Collected data
.....

import Summits.RiemannHypothesis.RiemannHypothesis.Theses.EvenSectorBarta
import HarnessLib

/-!
# Route `EvenSectorBarta`, item `Assembly` (stmt-RiemannHypothesis-19957) — closed

`EvenBartaFloor → EvenFloorDecay → EvenOneSignedWindows → EvenNegativityOffLine → RH` is the
route's own deciding theorem `EvenSectorBarta.closes` (pure logic, by contradiction).  With
`evenBartaFloor_proof`, `evenFloorDecay_proof`, `evenNegativityOffLine_proof` (this directory) the
route reduces to its single RH-bearing crux `EvenOneSignedWindows`
(`PolarPerronFrobenius.riemannHypothesis_of_evenOneSignedWindows_routeForm`).
-/

set_option linter.dupNamespace false

namespace Summit.RiemannHypothesis.RiemannHypothesis.Theorems.EvenSectorBarta

/-- **Item `Assembly` (stmt-RiemannHypothesis-19957)**: the four items imply RH (the route's
`closes`). [folklore] -/
theorem assembly_proof :
    Summit.RiemannHypothesis.RiemannHypothesis.Theses.EvenSectorBarta.Assembly :=
  fun h1 h2 h3 h4 => Summit.RiemannHypothesis.RiemannHypothesis.Theses.EvenSectorBarta.closes h1 h2 h3 h4

end Summit.RiemannHypothesis.RiemannHypothesis.Theorems.EvenSectorBarta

.....

**Aim of the task**
Return exactly what appears in the records from the line with "EvenFloorDecay → EvenOneSignedWindows" through the final line, and nothing else.

**Answer for this exercise**
`EvenBartaFloor → EvenFloorDecay → EvenOneSignedWindows → EvenNegativityOffLine → RH` is the
route's own deciding theorem `EvenSectorBarta.closes` (pure logic, by contradiction).  With
`evenBartaFloor_proof`, `evenFloorDecay_proof`, `evenNegativityOffLine_proof` (this directory) the
route reduces to its single RH-bearing crux `EvenOneSignedWindows`
(`PolarPerronFrobenius.riemannHypothesis_of_evenOneSignedWindows_routeForm`).
-/

set_option linter.dupNamespace false

namespace Summit.RiemannHypothesis.RiemannHypothesis.Theorems.EvenSectorBarta

/-- **Item `Assembly` (stmt-RiemannHypothesis-19957)**: the four items imply RH (the route's
`closes`). [folklore] -/
theorem assembly_proof :
    Summit.RiemannHypothesis.RiemannHypothesis.Theses.EvenSectorBarta.Assembly :=
  fun h1 h2 h3 h4 => Summit.RiemannHypothesis.RiemannHypothesis.Theses.EvenSectorBarta.closes h1 h2 h3 h4

end Summit.RiemannHypothesis.RiemannHypothesis.Theorems.EvenSectorBarta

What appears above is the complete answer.